-------- The data --------

/-!
# Exotic Hodge pairs on Fermat squares, I — pair-free transcendental quadruples and the separation CRITERION `𝔅⁶ₘ = 𝔇⁶ₘ ⇒ FermatSep m`

Part 1 of 4 (Sketch §0, ll. 48–313). Over the dictionary of `Theorems/FermatSurfaceExoticPairsDefs` (`IsTransQuad`, `negM`,
`IsHodgePair`, `FermatSep`, `FermatSepCriterion`; all statements about Shioda's semigroup `IsHodgeMultiset`):
* the `negM` bookkeeping (`count_negM`, `negM_negM`, `card_negM`, `sum_negM`, `mem_negM`, `isHodgeMultiset_negM(_iff)`, `isTransQuad_negM`);
* transcendental quadruples are PAIR-FREE (`IsTransQuad_ne_pair_add`, `IsTransQuad_neg_not_mem`, `IsTransQuad_count_le_one`);
* `IsPairSymmetric` multisets and the separation theorem `fermatSep_of_pairSymmetric_octuples`: if every Hodge OCTUPLE of degree `m`
  (Hodge character of the Fermat sixfold `X⁶ₘ`) is pair-symmetric then `X²ₘ` has no exotic Hodge pairs;
* Aoki's standard elements `IsStandard` (`𝔇`), `isPairSymmetric_of_isStandard` ∕ `isStandard_of_isPairSymmetric`, the property
  `HodgeOctuplesStandard m` (`𝔅⁶ₘ ⊆ 𝔇⁶ₘ`) and **`fermatSep_of_hodgeOctuplesStandard : HodgeOctuplesStandard m → FermatSep m`**;
* the hypothesis shape `AokiThmASix m` (Aoki 1983 Thm A (ii) at `n = 6`) and `fermatSep_of_aokiThmASix` (it is DISCHARGED as a theorem
  in Part 3, `aokiThmASix_holds`, from cell pub-hfermat's kernel `FermatCycles.AokiTheoremA.theoremA`).

PROVENANCE. Cell hodge-nonav (HUMAN RULING D-0038), planner seat p1: chapters ROUTE-P1AE §B (g32) and ROUTE-P1AF + ADD (g33),
frozen Sketch `HOME/p1/route/Sketch_P1AF_ADD_SEPLAW_g33.lean` (sha16 9c70bd8d356ffb70, 1004 lines, namespace `HodgeNonAV.P1AF`,
farm rc 0 / 0 sorries / axioms {propext, Classical.choice, Quot.sound}; referee PASS: REF-P1AF b32cd9c28a7cc495), split into
four tree modules `FermatSurfaceSeparationCriterion` → `…Sigma` → `…Closures` → `FermatSurfaceSeparationLaw` by planner p1 g34
(landing kit HOME/p1/landing/, 2026-08-28); bodies verbatim, namespace moved to that of `Theorems/FermatSurfaceExoticPairsDefs`.
Land with `--supports stmt-HodgeConjecture-19652 --as helper` (K6 ∕ evidence carrier of the non-AV index) or `--supports
stmt-HodgeConjecture-1334` (the Fermat line whose engines §2 consumes). No instance, no notation, no sorry, no new axiom.
HONEST SCOPE: combinatorics of Shioda's Hodge-character semigroup of Fermat surfaces and sixfolds; NOTHING here proves the
Hodge conjecture or HC for any new variety — `FermatSep m` is the INPUT half of `HC⁴(X²ₘ × X²ₘ)` via the landed SQ-AUT theorem
`PgOneCyclotomicSquares.hodgeConjectureFor_square_of_endomorphisms`, and those squares are dominated by Fermat/abelian motives anyway.
References: N. Aoki, Math. Ann. 266 (1983) Thm A, §1 (𝔇ⁿₘ), §5 Thm D, Prop. 6.4/6.6, Lemma 7.3 [cite: Aoki1983, Thm. A];
N. Aoki, J. Math. Soc. Japan 39 (1987) Thm 2-1 [cite: Aoki1987, Thm. 2-1]; N. Aoki, Comment. Math. Univ. St. Pauli 49 (2000) Lemma 4.1;
T. Shioda, Math. Ann. 245 (1979) Thm I–IV [cite: Shioda1979PJA, Thm. I]; Z. Ran, Compositio Math. 42 (1980) Prop. 1.8 [cite: Ran1980, Prop. 1.8];
G. da Silva Jr., arXiv:2101.04739 (2021) Thm 2.1–2.2, Prop. 3.1 [cite: daSilva2021HodgeFermat, Thm. 2.1].
-/

set_option linter.dupNamespace false

noncomputable section

namespace Summit.HodgeConjecture.HodgeConjecture.Theorems.FermatSurfaceExoticPairs

open Multiset Literature.AlgebraicGeometry.HodgeTheory.FermatCharacter

variable {m : ℕ}

/-! ## §0  Inherited from ROUTE-P1AE §B (g32; verbatim) -/


/-! ### negation bookkeeping (local copies of the `negM` API; tree versions ride with `Theorems/FermatSurfaceExoticPairs`) -/

/-- `#{y ∈ -w} = #{-y ∈ w}`. [folklore] -/
theorem count_negM (w : Multiset (ZMod m)) (y : ZMod m) : count y (negM w) = count (-y) w := by
  have h := count_map_eq_count' (fun a : ZMod m ↦ -a) w neg_injective (-y)
  simpa [negM] using h

/-- `-(-w) = w`. [folklore] -/
theorem negM_negM (w : Multiset (ZMod m)) : negM (negM w) = w := by
  simp [negM, Multiset.map_map]

/-- `#(-w) = #w`. [folklore] -/
theorem card_negM (w : Multiset (ZMod m)) : card (negM w) = card w := by
  simp [negM]

/-- `∑(-w) = -∑ w`. [folklore] -/
theorem sum_negM (w : Multiset (ZMod m)) : (negM w).sum = -w.sum := by
  induction w using Multiset.induction_on with
  | empty => simp [negM]
  | cons a s ih =>
    simp only [negM, Multiset.map_cons, Multiset.sum_cons] at ih ⊢
    rw [ih, neg_add]

/-- `a ∈ -w ↔ -a ∈ w`. [folklore] -/
theorem mem_negM {w : Multiset (ZMod m)} {a : ZMod m} : a ∈ negM w ↔ -a ∈ w := by
  constructor
  · intro h
    obtain ⟨b, hb, rfl⟩ := Multiset.mem_map.1 h
    rwa [neg_neg]
  · intro h
    exact Multiset.mem_map.2 ⟨-a, h, neg_neg a⟩

/-- Negation preserves Hodge multisets (`⟨-ta⟩ = ⟨(-t)a⟩`, `-t` a unit). [cite: Shioda1979PJA, §1] -/
theorem isHodgeMultiset_negM {s : Multiset (ZMod m)} (h : IsHodgeMultiset s) : IsHodgeMultiset (negM s) := by
  refine ⟨⟨fun a ha ↦ ?_, ?_⟩, fun t ↦ ?_⟩
  · rw [mem_negM] at ha
    intro h0
    exact h.1.1 (-a) ha (by rw [h0, neg_zero])
  · rw [sum_negM, h.1.2, neg_zero]
  · have ht := h.2 (-t)
    rw [card_negM]
    have hmap : (negM s).map (fun b ↦ (t : ZMod m) * b) = s.map fun b ↦ ((-t : (ZMod m)ˣ) : ZMod m) * b := by
      rw [negM, Multiset.map_map]
      refine Multiset.map_congr rfl fun b _ ↦ ?_
      simp [Units.val_neg, mul_neg, neg_mul]
    rw [hmap, ht]

/-- … and reflects them. [cite: Shioda1979PJA, §1] -/
theorem isHodgeMultiset_negM_iff {s : Multiset (ZMod m)} : IsHodgeMultiset (negM s) ↔ IsHodgeMultiset s :=
  ⟨fun h ↦ by simpa only [negM_negM] using isHodgeMultiset_negM h, isHodgeMultiset_negM⟩

/-- Negation preserves transcendental quadruples. [cite: Shioda1979PJA, §1] -/
theorem isTransQuad_negM {u : Multiset (ZMod m)} (hu : IsTransQuad u) : IsTransQuad (negM u) := by
  obtain ⟨hc, hz, hs, hn⟩ := hu
  refine ⟨by rw [card_negM, hc], fun a ha ↦ ?_, by rw [sum_negM, hs, neg_zero], fun h ↦ hn ?_⟩
  · rw [mem_negM] at ha
    intro h0
    exact hz (-a) ha (by rw [h0, neg_zero])
  · exact isHodgeMultiset_negM_iff.1 h

/-! ### transcendental quadruples are pair-free -/

/-- **A transcendental quadruple contains no pair `{a, -a}`**: otherwise `u = {a, -a, b, -b}` (the complement has two
elements with zero sum) would be a Hodge multiset. [cite: Shioda1979PJA, §1–2 (elements of length 1 generate for primes)] -/
theorem IsTransQuad_ne_pair_add [NeZero m] {u : Multiset (ZMod m)} (hu : IsTransQuad u) (a : ZMod m)
    (t : Multiset (ZMod m)) : u ≠ {a, -a} + t := by
  rintro rfl
  obtain ⟨hc, hz, hs, hn⟩ := hu
  have ha : a ≠ 0 := hz a (Multiset.mem_add.2 (Or.inl (by simp)))
  have hct : card t = 2 := by
    rw [Multiset.card_add, Multiset.insert_eq_cons, Multiset.card_cons, Multiset.card_singleton] at hc
    omega
  obtain ⟨b, c, rfl⟩ := Multiset.card_eq_two.1 hct
  have hsum : a + -a + (b + c) = 0 := by
    rw [Multiset.sum_add, Multiset.insert_eq_cons, Multiset.sum_cons, Multiset.sum_singleton,
      Multiset.insert_eq_cons, Multiset.sum_cons, Multiset.sum_singleton] at hs
    rw [← add_assoc] at hs ⊢
    simpa [add_assoc] using hs
  have hbc : b + c = 0 := by rwa [add_neg_cancel, zero_add] at hsum
  have hb : b ≠ 0 := hz b (Multiset.mem_add.2 (Or.inr (by simp)))
  have hcb : c = -b := eq_neg_of_add_eq_zero_right hbc
  subst hcb
  exact hn ((IsHodgeMultiset.pair ha).add (IsHodgeMultiset.pair hb))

--------

Once you have counted every line in the listing that holds the string "tree", give that number and nothing else.

Reply>
2